エドラが連れて行かれた場所には人だかりができていた。舞踏会はまだ続いているので踊っている人もいるが、それ以外の人はほとんどここに集まっているのではないだろうか。
「はいはい、ちょっとすいませんね」
人ごみをかき分けて、その空間に出る。そこでは、マリーの肩を抱いたソーニャと、マリーの婚約者ビリエルが対峙していた。ビリエルはマリーと同い年くらいの少女を後ろ手にかばうようにしている。
「え、何。どういう状況?」
エドラは首をかしげたが、説明してくれそうな人は側にいなかった。少し離れたところには様子を見ていてくれたらしいグレーゲルの頭が見えるが、距離がある。王弟である彼が介入すると面倒くさいのでそのまま見ていてくれればよい。ラウラとは、人ごみの中ではぐれた。
「マリー! お前との婚約は破棄させてもらう!」
ビリエルの高らかな宣言で、状況はわかった。わかったが、理由が不明である。好きな女性ができたから、とか言ったらブッ飛ばしてやろう。
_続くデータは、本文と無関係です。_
import Summits.KontsevichZagierPeriods.KontsevichZagierPeriods.Theorems.GammaHodgeSector.Negative.LoadBearing
import Literature.NumberTheory.Transcendental.SemialgebraicLineDeriv
import Literature.NumberTheory.Transcendental.KZProduct
import Summits.KontsevichZagierPeriods.KontsevichZagierPeriods.Theses.CompiledSubstitutions

/-!
# `GammaHodgeSector` (stmt-KontsevichZagierPeriods-3742) — negative side IV: certified
non-vacuity, the calibration instance

Landed copy of §5 of `Cruxes/GammaHodgeSector/Disproof.lean`: the hypotheses of the crux hold
simultaneously for the non-degenerate instance `(N,N',k) = (1,0,1)`, `x = y = ½`, `c = 1`,
`r = arcsineRep = [(0,1), t^{−1/2}(1−t)^{−1/2}]` (value `B(½,½) = π`), `r' = discRep =
[open unit disc, 1]` (value `π`) — `calibration_hypotheses`; hence
`GammaHodgeSector → arcsineRep ~ discRep` (`calibration_of_gammaHodgeSector`), which after
`t = (1+x)/2` is Kontsevich–Zagier's own §1.1 example `∫_{−1}^{1} dx/√(1−x²) = π`, and which is
the instance `a = ½` of item stmt-KontsevichZagierPeriods-3383 `EulerReflectionRational`
(`calibration_of_eulerReflectionRational`, through `equivalent_piRep_discRep :
[closed disc, 1] ~ [open disc, 1]`).
-/

noncomputable section

open MeasureTheory Set
open scoped BigOperators

namespace Summit.KontsevichZagierPeriods.GammaHodgeSectorNegative

open Literature.NumberTheory.Transcendental
open Literature.NumberTheory.Transcendental.KZ
open Literature.ModelTheory.ExponentialFields (IsSemialgebraic isSemialgebraic_univ)
open Summit.KontsevichZagierPeriods.KontsevichZagierPeriods.Theses.TerasomaMultiplication (GammaHodgeSector)

/-! ## §5 Non-vacuity, certified: the calibration instance is KZ's own §1.1 example

`(N, N', k) = (1, 0, 1)`, `x = y = ½`, `c = 1`: the hypotheses of the crux hold for
`r = [(0,1), t^{−1/2}(1−t)^{−1/2}]` (`arcsineRep`, value `B(½,½) = π`) and `r' = [open unit disc, 1]`
(`discRep`, value `π`), all checked below (`calibration_hypotheses`). So the crux asserts in
particular `arcsineRep ~ discRep` (`calibration_of_gammaHodgeSector`) — after the affine change
`t = (1+x)/2` this is literally KZ 2001 §1.1, `∫_{−1}^{1} dx/√(1−x²) = π`: a 4–5 move chain
(rule 2 affine; KZ's Newton–Leibniz identity `2√(1−x²) − 1/√(1−x²) = (x√(1−x²))'`; rule 3 for
the area under `±√(1−x²)`; rule 1). This is the smallest non-degenerate instance and the natural
first target for a prover; it is NOT claimed here. -/

section Calibration

open Literature.ModelTheory.ExponentialFields (isSemialgebraic_setOf_eval_pos)

/-- The real beta integrand `x^{α−1}(1−x)^{β−1}` is integrable on `(0,1)` with integral `B(α, β)`
(read off from Mathlib's normalised beta density `ProbabilityTheory.lintegral_betaPDF_eq_one`;
a copy of the tree's private lemma in `KontsevichZagier.lean`). [folklore] -/
theorem integrableOn_betaIntegrand_and_integral_eq {α β : ℝ} (hα : 0 < α) (hβ : 0 < β) :
    IntegrableOn (fun x : ℝ => x ^ (α - 1) * (1 - x) ^ (β - 1)) (Ioo 0 1) ∧
      ∫ x in Ioo (0 : ℝ) 1, x ^ (α - 1) * (1 - x) ^ (β - 1) = ProbabilityTheory.beta α β := by
  have hc0 : 0 < ProbabilityTheory.beta α β := ProbabilityTheory.beta_pos hα hβ
  set g : ℝ → ℝ := fun x => 1 / ProbabilityTheory.beta α β * x ^ (α - 1) * (1 - x) ^ (β - 1)
    with hg
  have hlin : ∫⁻ x in Ioo (0 : ℝ) 1, ENNReal.ofReal (g x) = 1 := by
    rw [hg, ← ProbabilityTheory.lintegral_betaPDF, ProbabilityTheory.lintegral_betaPDF_eq_one hα hβ]
  have hg0 : 0 ≤ᵐ[volume.restrict (Ioo (0 : ℝ) 1)] g := by
    refine ae_restrict_of_forall_mem measurableSet_Ioo fun x hx => ?_
    have h1 : 0 ≤ x ^ (α - 1) := Real.rpow_nonneg hx.1.le _
    have h2 : 0 ≤ (1 - x) ^ (β - 1) := Real.rpow_nonneg (by linarith [hx.2]) _
    simp only [hg, Pi.zero_apply]
    exact mul_nonneg (mul_nonneg (by positivity) h1) h2
  have hgm : AEStronglyMeasurable g (volume.restrict (Ioo (0 : ℝ) 1)) :=
    Measurable.aestronglyMeasurable (by fun_prop)
  have hgi : Integrable g (volume.restrict (Ioo (0 : ℝ) 1)) :=
    ⟨hgm, (hasFiniteIntegral_iff_ofReal hg0).2 (by simp [hlin])⟩
  have hgint : ∫ x in Ioo (0 : ℝ) 1, g x = 1 := by
    rw [integral_eq_lintegral_of_nonneg_ae hg0 hgm, hlin]; simp
  have hfg : (fun x : ℝ => x ^ (α - 1) * (1 - x) ^ (β - 1)) =
      fun x => ProbabilityTheory.beta α β * g x := by
    funext x
    simp only [hg]
    field_simp
  refine ⟨?_, ?_⟩
  · rw [hfg]; exact hgi.const_mul _
  · rw [hfg, integral_const_mul, hgint, mul_one]

/-- `B(½, ½) = π` (`Γ(½)² / Γ(1)`). [folklore] -/
theorem beta_half_half : ProbabilityTheory.beta (1 / 2) (1 / 2) = Real.pi := by
  rw [ProbabilityTheory.beta, Real.Gamma_one_half_eq, show (1 / 2 : ℝ) + 1 / 2 = 1 by norm_num,
    Real.Gamma_one, div_one, Real.mul_self_sqrt Real.pi_pos.le]

/-- The open unit interval `(0,1) ⊆ ℝ¹`, in the crux's form `{t | ∀ j, t j ∈ (0,1)}`. -/
def unitIntervalDomain : Set (Fin 1 → ℝ) := {t | ∀ j : Fin 1, t j ∈ Ioo (0:ℝ) 1}

/-- Membership in `unitIntervalDomain`. [folklore] -/
theorem mem_unitIntervalDomain {t : Fin 1 → ℝ} : t ∈ unitIntervalDomain ↔ t 0 ∈ Ioo (0:ℝ) 1 := by
  simp [unitIntervalDomain, Fin.forall_fin_one]

/-- `unitIntervalDomain` is the preimage of `(0,1)` under `ℝ¹ ≃ ℝ`. [folklore] -/
theorem unitIntervalDomain_eq_preimage :
    unitIntervalDomain = (MeasurableEquiv.funUnique (Fin 1) ℝ) ⁻¹' Ioo 0 1 := by
  ext t
  rw [mem_unitIntervalDomain, mem_preimage]
  simp [MeasurableEquiv.funUnique]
「悪口を言うだけならまだしも、足を引っかけたり突き飛ばしたり……リータが怪我をしたらどうするんだ! 貴族の娘とは思えない所業だ! はは……そうか、やはり父親が早くに死んだからか?」
気づいたら、エドラは帯剣していた剣の鞘の下部分をホールの床に強く打ちつけていた。その高い音に、ざわめいていた周囲がしんと静まる。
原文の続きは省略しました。